London Broil?

The UK's capital prepares for rising tides and temperatures

Whether or not you are convinced that global warming exists, one city is battening down the hatches. London already has a barrier in place to seal the River Thames [see Figure 1] from the sea in time of need, and it is now launching a multibillion-pound project to augment the barrier against the higher tides that the UK government believes warmer weather will hurl against the city.

"It's not a question of if, but when," says Baroness Barbara Young, head of Britain's Environment Agency.
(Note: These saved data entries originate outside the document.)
import Literature.NumberTheory.EllipticCurves.KodairaNeronSplitHenselianProofs
import HarnessLib

/-!
# Kodaira–Néron for split multiplicative reduction over a Henselian ring: `E(K)/E₀(K)` is cyclic

Second `Proofs` companion of `Literature/NumberTheory/EllipticCurves/KodairaNeron.lean` for its
named fact `WeierstrassCurve.index_goodReductionSubgroup_of_hasSplitMultiplicativeReduction`
(Silverman, *ATAEC*, Cor. IV.9.2(d) with (b), PDF p. 340: over a discrete valuation ring that
is "complete, or even merely Henselian", "if `E` has split multiplicative reduction, then
`E(K)/E₀(K)` is a cyclic group of order `−v(j(E))`"; *AEC* Thm. VII.6.1).  The order half
`[E(K) : E₀(K)] = v(Δ)` is `KodairaNeronSplitHenselianProofs.lean`; this file proves the
**cyclicity** of `E(K)/E₀(K)` and assembles the discharge
`WeierstrassCurve.index_goodReductionSubgroup_of_hasSplitMultiplicativeReduction_holds`
(no hypothesis on the residue field is used).

## Proof

On the Tate normal form `J : y² + xy = x³ + απⁿ` (`α ∈ Rˣ`, `n = v(Δ) ≥ 1`) of the minimal
equation over the Henselian ring (`exists_variableChange_eq_tateNormalForm`), the quotient
`G = J(K)/J₀(K)` has order `n` (`LocalIndex.index_eq_of_tateNormalForm`).  For `n ≤ 2` there is
nothing to prove.  For `n ≥ 3` the class `g` of the bad point `Q₁ = (π, πz)` (`z ∈ 𝔪`,
`LocalIndex.exists_repQ`) has order `n`, so `G` is cyclic: by explicit chord-and-tangent
computations (`LocalIndex.two_smul_shape`, `LocalIndex.add_repQ_shape`) the multiple `k • Q₁`
is, for `2 ≤ k < n/2`, an integral point `(πᵏu, πᵏut)` with `u ∈ Rˣ`, `t ∈ 𝔪` — in the
language of the Tate curve `E_q(K) ≅ K*/qᶻ` (Silverman, *ATAEC*, V.4, Lemma 4.1.2) the `k`-th
power of a uniformiser lies in the piece `U_k`, `v(x) = k` — hence reduces to the node, so
`k • g ≠ 0` for `2k < n`; `(n/2) • g ≠ 0` by the chord/tangent test of
`KodairaNeronSplitHenselianProofs`; and `k • g = −(n − k) • g ≠ 0` for `n/2 < k < n` because
`n • g = 0`.  Cyclicity is transported back along the `R`-isomorphism `I ≅ J`
(`LocalIndex.isAddCyclic_quotient_smul_iff`).  This replaces the identification of
`E(K)/E₀(K)` with the component group `ℤ/nℤ` of the Néron `n`-gon in the printed proof
(Tate's algorithm, *ATAEC* IV.9.4, type `Iₙ`) by an elementary generator.

## References

* J. H. Silverman, *Advanced Topics in the Arithmetic of Elliptic Curves*, GTM 151, Springer
  1994: Cor. IV.9.2(b),(d) and Remark 9.2.1 (PDF p. 340); V.4, Lemmas 4.1.1–4.1.4
  (PDF pp. 402–405). [SilvermanATAEC1994]
* J. H. Silverman, *The Arithmetic of Elliptic Curves*, 2nd ed., GTM 106, Springer 2009,
  Thm. VII.6.1. [SilvermanAEC2009]
-/

noncomputable section

open scoped Classical

open IsLocalRing

namespace Literature.NumberTheory.EllipticCurves

namespace LocalIndex

open DiophantineGeometry DiophantineGeometry.TateAlgorithm

variable {R : Type*} [CommRing R] [IsDomain R] [IsDiscreteValuationRing R]
  {K : Type*} [Field K] [Algebra R K] [IsFractionRing R K]

/-! ### Chord and tangent in coordinates on `y² + xy = x³ + a₆` -/

omit [IsDomain R] [IsDiscreteValuationRing R] [IsFractionRing R K] in
/-- **Addition in coordinates.** On `J : y² + xy + a₃y = x³ + a₄x + a₆` (`a₁ = 1`, `a₂ = 0`,
`a₃ = 0`), if the line through two integral points `P₁ = (x₁, y₁)`, `P₂ = (x₂, y₂)` with
`P₁ + P₂ ≠ 𝒪` has slope `λ ∈ R`, then `P₁ + P₂ = (x₃, y₃)` with `x₃ = λ² + λ − x₁ − x₂` and
`y₃ = −(λ(x₃ − x₁) + y₁) − x₃` (Silverman, *AEC*, III.2.3). [folklore] -/
theorem add_eq_some_of_slope_eq (J : WeierstrassCurve R) (h1 : J.a₁ = 1) (h2 : J.a₂ = 0)
    (h3 : J.a₃ = 0) {x₁ y₁ x₂ y₂ ℓ : R}
    (h₁ : (J.baseChange K).toAffine.Nonsingular (algebraMap R K x₁) (algebraMap R K y₁))
    (h₂ : (J.baseChange K).toAffine.Nonsingular (algebraMap R K x₂) (algebraMap R K y₂))
    (hxy : ¬(algebraMap R K x₁ = algebraMap R K x₂ ∧ algebraMap R K y₁ =
      (J.baseChange K).toAffine.negY (algebraMap R K x₂) (algebraMap R K y₂)))
    (hslope : (J.baseChange K).toAffine.slope (algebraMap R K x₁) (algebraMap R K x₂)
      (algebraMap R K y₁) (algebraMap R K y₂) = algebraMap R K ℓ) :
    ∃ h₃ : (J.baseChange K).toAffine.Nonsingular (algebraMap R K (ℓ ^ 2 + ℓ - x₁ - x₂))
        (algebraMap R K (-(ℓ * (ℓ ^ 2 + ℓ - x₁ - x₂ - x₁) + y₁) - (ℓ ^ 2 + ℓ - x₁ - x₂))),
      WeierstrassCurve.Affine.Point.some _ _ h₁ + WeierstrassCurve.Affine.Point.some _ _ h₂ =
        WeierstrassCurve.Affine.Point.some _ _ h₃ := by
  set x₃ : R := ℓ ^ 2 + ℓ - x₁ - x₂ with hx₃
  set y₃ : R := -(ℓ * (x₃ - x₁) + y₁) - x₃ with hy₃
  have hX : (J.baseChange K).toAffine.addX (algebraMap R K x₁) (algebraMap R K x₂)
      ((J.baseChange K).toAffine.slope (algebraMap R K x₁) (algebraMap R K x₂)
        (algebraMap R K y₁) (algebraMap R K y₂)) = algebraMap R K x₃ := by
    rw [hslope, WeierstrassCurve.Affine.addX]
    simp [WeierstrassCurve.baseChange, h1, h2, hx₃]
  have hY : (J.baseChange K).toAffine.addY (algebraMap R K x₁) (algebraMap R K x₂)
      (algebraMap R K y₁)
      ((J.baseChange K).toAffine.slope (algebraMap R K x₁) (algebraMap R K x₂)
        (algebraMap R K y₁) (algebraMap R K y₂)) = algebraMap R K y₃ := by
    rw [WeierstrassCurve.Affine.addY, WeierstrassCurve.Affine.negAddY, hX, hslope,
      WeierstrassCurve.Affine.negY]
    simp [WeierstrassCurve.baseChange, h1, h3, hy₃]
  refine ⟨?_, ?_⟩
  · have h := WeierstrassCurve.Affine.nonsingular_add h₁ h₂ hxy
    rwa [hX, hY] at h
  · rw [WeierstrassCurve.Affine.Point.add_some hxy]
    exact point_some_congr hX hY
Her agency's flood plans grew out of a June 2003 government report on how climate change was affecting the country. The report noted that between 1900 and 2002, the temperature in England rose by a countrywide average of 0.67 °C, a change more significant than it may seem because of the outsize effect at temperature extremes. Notably, the two warmest years in the last 300 fell in the past decade, in 1990 and 1999.

PHOTO: ENVIRONMENT AGENCY (UK)

The change has been nipping at Londoners' heels for years. The average sea level in the east of England has been increasing by more than 2 millimeters per year since the 1960s, in part as a result of the thermal expansion of water as it warms and the increase in meltwater from the polar caps. The sea has risen higher in the east, because the geologic plate on which that part of the country rests is sinking.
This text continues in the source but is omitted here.